In the lead-up to Apple’s announcements, there was great speculation as to how Apple might be able to position the iPad line-up to compete against Google Chromebooks, which are quite popular in US educational institutions, and also the Microsoft Windows 10 S computing devices. Google pulled a rabbit out of the hat instead—the Acer Chromebook Tab 10—which is the world’s first tablet to run the Chrome OS. It will also go on sale at $329, includes support for a stylus, has a 10-inch display and has 32GB internal storage.
According to research firm Futuresource Consulting, Chrome OS powers nearly 60% of devices shipped to US schools in 2017.

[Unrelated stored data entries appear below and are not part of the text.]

/-- **`P_{1/2}` of the black four-strip event is at least `c⁴`**, `c = 4 · 8⁻¹⁶`, for `a ≥ 1`
(Werner 2009, Lemma 1.2: `P(C_j) ≥ a_4^6` by Harris' inequality and RSW; here four strips and
Harris thrice, each strip event having probability `P_{1/2}(H(S_a)) ≥ c` by the invariance of
`P_{1/2}` under the central inversion and the transposition). [cite: Werner2009, Lemma 1.2] -/
theorem le_real_annulusEvent {a : ℕ} (ha : 1 ≤ a) :
    (4 * (1 / 8 : ℝ) ^ 16) ^ 4 ≤
      (sitePercolation (LatticeModels.Site 2) half).real
        (brickHEvent (-(9 * a + 3)) (9 * a + 3) (a + 1) (3 * a + 1) ∩
          SiteConfig.relabel (Equiv.neg (LatticeModels.Site 2)) ⁻¹'
            brickHEvent (-(9 * a + 3)) (9 * a + 3) (a + 1) (3 * a + 1) ∩
          SiteConfig.relabel transposeIso.toEquiv ⁻¹'
            brickHEvent (-(9 * a + 3)) (9 * a + 3) (a + 1) (3 * a + 1) ∩
          SiteConfig.relabel ((Equiv.neg (LatticeModels.Site 2)).trans transposeIso.toEquiv) ⁻¹'
            brickHEvent (-(9 * a + 3)) (9 * a + 3) (a + 1) (3 * a + 1)) := by
  set E := brickHEvent (-(9 * a + 3)) (9 * a + 3) (a + 1) (3 * a + 1) with hE
  set c : ℝ := 4 * (1 / 8 : ℝ) ^ 16 with hc
  have hc0 : 0 ≤ c := by rw [hc]; positivity
  -- each of the four events has probability `P(E) ≥ c`
  have hPE : c ≤ (sitePercolation (LatticeModels.Site 2) half).real E := le_brickHProb_strip ha
  have hPe : ∀ e : LatticeModels.Site 2 ≃ LatticeModels.Site 2,
      c ≤ (sitePercolation (LatticeModels.Site 2) half).real (SiteConfig.relabel e ⁻¹' E) := fun e => by
    rw [sitePercolation_real_preimage_relabel]; exact hPE
  -- supports and monotonicity
  have hD1 := determinedBy_strip a
  have hD2 := determinedBy_relabel_strip a _ neg_equiv_coord
  have hD3 := determinedBy_relabel_strip a _ transpose_equiv_coord
  have hD4 := determinedBy_relabel_strip a _ transpose_neg_equiv_coord
  have hU1 := isUpperSet_brickHEvent (-(9 * a + 3)) (9 * a + 3) (a + 1) (3 * a + 1)
  have hU2 := isUpperSet_preimage_relabel (Equiv.neg (LatticeModels.Site 2)) hU1
  have hU3 := isUpperSet_preimage_relabel transposeIso.toEquiv hU1
  have hU4 := isUpperSet_preimage_relabel ((Equiv.neg (LatticeModels.Site 2)).trans transposeIso.toEquiv) hU1
  -- Harris thrice
  have h12 := sitePercolation_harris half hD1 hD2 hU1 hU2
  have h123 := sitePercolation_harris half (hD1.inter hD2) hD3 (hU1.inter hU2) hU3
  have h1234 := sitePercolation_harris half ((hD1.inter hD2).inter hD3) hD4
    ((hU1.inter hU2).inter hU3) hU4
  have n1 : 0 ≤ (sitePercolation (LatticeModels.Site 2) half).real E := measureReal_nonneg
  have n2 : 0 ≤ (sitePercolation (LatticeModels.Site 2) half).real
      (SiteConfig.relabel (Equiv.neg (LatticeModels.Site 2)) ⁻¹' E) := measureReal_nonneg
  have n3 : 0 ≤ (sitePercolation (LatticeModels.Site 2) half).real
      (SiteConfig.relabel transposeIso.toEquiv ⁻¹' E) := measureReal_nonneg
  have n4 : 0 ≤ (sitePercolation (LatticeModels.Site 2) half).real
      (SiteConfig.relabel ((Equiv.neg (LatticeModels.Site 2)).trans transposeIso.toEquiv) ⁻¹' E) :=
    measureReal_nonneg
  calc c ^ 4 = c * c * c * c := by ring
    _ ≤ (sitePercolation (LatticeModels.Site 2) half).real E *
          (sitePercolation (LatticeModels.Site 2) half).real (SiteConfig.relabel (Equiv.neg (LatticeModels.Site 2)) ⁻¹' E) *
          (sitePercolation (LatticeModels.Site 2) half).real (SiteConfig.relabel transposeIso.toEquiv ⁻¹' E) *
          (sitePercolation (LatticeModels.Site 2) half).real
            (SiteConfig.relabel ((Equiv.neg (LatticeModels.Site 2)).trans transposeIso.toEquiv) ⁻¹' E) :=
        mul_le_mul (mul_le_mul (mul_le_mul hPE (hPe _) hc0 n1) (hPe _) hc0 (mul_nonneg n1 n2))
          (hPe _) hc0 (mul_nonneg (mul_nonneg n1 n2) n3)
    _ ≤ _ := by
        refine le_trans (mul_le_mul_of_nonneg_right (mul_le_mul_of_nonneg_right h12 n3) n4) ?_
        exact le_trans (mul_le_mul_of_nonneg_right h123 n4) h1234

/-! ### No exit at `p = 1/2`: `θ(1/2) ≤ (1 - c⁴)^k` -/

/-- **The exit event is blocked by the white four-strip events** (Werner 2009, Cor. 1.2): if the
origin is joined inside `Λ(8^k)` to its inner boundary by a black path, then for no `j < k` does
the complement configuration `ωᶜ` lie in the black four-strip event at scale `8^j` (the endpoint
lies outside `Λ(3 · 8^j + 1)`, and `not_pathIn_of_annulus` applies). [cite: Werner2009, Corollary 1.2] -/
theorem exitEvent_subset_compl_preimage (k : ℕ) :
    exitEvent LatticeModels.triGraph (LatticeModels.box 2 (8 ^ k)) 0 ⊆
      compl ⁻¹' ⋂ j ∈ Finset.range k,
        (brickHEvent (-(9 * (8 ^ j : ℕ) + 3)) (9 * (8 ^ j : ℕ) + 3) ((8 ^ j : ℕ) + 1)
              (3 * (8 ^ j : ℕ) + 1) ∩
          SiteConfig.relabel (Equiv.neg (LatticeModels.Site 2)) ⁻¹'
            brickHEvent (-(9 * (8 ^ j : ℕ) + 3)) (9 * (8 ^ j : ℕ) + 3) ((8 ^ j : ℕ) + 1)
              (3 * (8 ^ j : ℕ) + 1) ∩
          SiteConfig.relabel transposeIso.toEquiv ⁻¹'
            brickHEvent (-(9 * (8 ^ j : ℕ) + 3)) (9 * (8 ^ j : ℕ) + 3) ((8 ^ j : ℕ) + 1)
              (3 * (8 ^ j : ℕ) + 1) ∩
          SiteConfig.relabel ((Equiv.neg (LatticeModels.Site 2)).trans transposeIso.toEquiv) ⁻¹'
            brickHEvent (-(9 * (8 ^ j : ℕ) + 3)) (9 * (8 ^ j : ℕ) + 3) ((8 ^ j : ℕ) + 1)
              (3 * (8 ^ j : ℕ) + 1))ᶜ := by
  intro ω hω
  obtain ⟨b, hb, hωb⟩ := mem_exitEvent_iff.1 hω
  have hpath : PathIn LatticeModels.triGraph ω 0 b :=
    (PathIn.of_mem_siteConnIn hωb).mono Set.inter_subset_right
  obtain ⟨hbΛ, y, hy, hby⟩ := LatticeModels.mem_innerBoundary_iff.1 hb
  rw [LatticeModels.mem_box] at hbΛ
  rw [LatticeModels.mem_box, not_forall] at hy
  obtain ⟨i, hi⟩ := hy
  have hci := triGraph_adj_coord hby i
  have hbi := hbΛ i
  push_cast at hi hbi
  -- `b` is far out: `|b i| ≥ 8^k`
  have hfar : (8 : ℤ) ^ k ≤ b i ∨ b i ≤ -(8 : ℤ) ^ k := by omega
  rw [Set.mem_preimage, Set.mem_iInter₂]
  intro j hj
  rw [Finset.mem_range] at hj
  rw [Set.mem_compl_iff]
  rintro ⟨⟨⟨hT, hB⟩, hR⟩, hL⟩
  rw [Set.mem_preimage, SiteConfig.relabel_apply, mem_brickHEvent] at hB hR hL
  rw [mem_brickHEvent] at hT
  refine not_pathIn_of_annulus (a := 8 ^ j) (ω := ω) (z := b) ?_ ?_ ?_ ?_ hpath ?_
  · exact_mod_cast hT
  · exact_mod_cast hB
  · exact_mod_cast hR
  · exact_mod_cast hL
  · rw [Finset.mem_coe, LatticeModels.mem_box, not_forall]
    refine ⟨i, fun h => ?_⟩
    have hpow : (8 : ℤ) ^ (j + 1) ≤ 8 ^ k := pow_le_pow_right₀ (by norm_num) hj
    have h8 : (1 : ℤ) ≤ 8 ^ j := one_le_pow₀ (by norm_num)
    rw [pow_succ] at hpow
    push_cast at h
    omega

Apple may be, in a way, banking on the fact that many parents already use iPads, many a times with their children too at home. This means the children, if they get the iPad to the classroom as well, will essentially have the same device and user experience at home and at school. This not only reduces the learning curve, but the same set of class and schoolwork management apps can let parents, teachers and children be on the same page. With the Schoolwork app now already seeing integration support from popular classroom apps such as Nearpod, Tynker and Kahoot, and the many educational apps that are already available on the Apple App Store for the iPad, it’s no surprise that Apple sees the iPad’s powerful hardware, productivity assisting iOS 11 as well as the robust educational app ecosystem as key to getting into the classrooms.
Apple has confirmed that the new iPad will be available in India from April, though there is no word on the arrival of the Acer Chromebook Tab 10.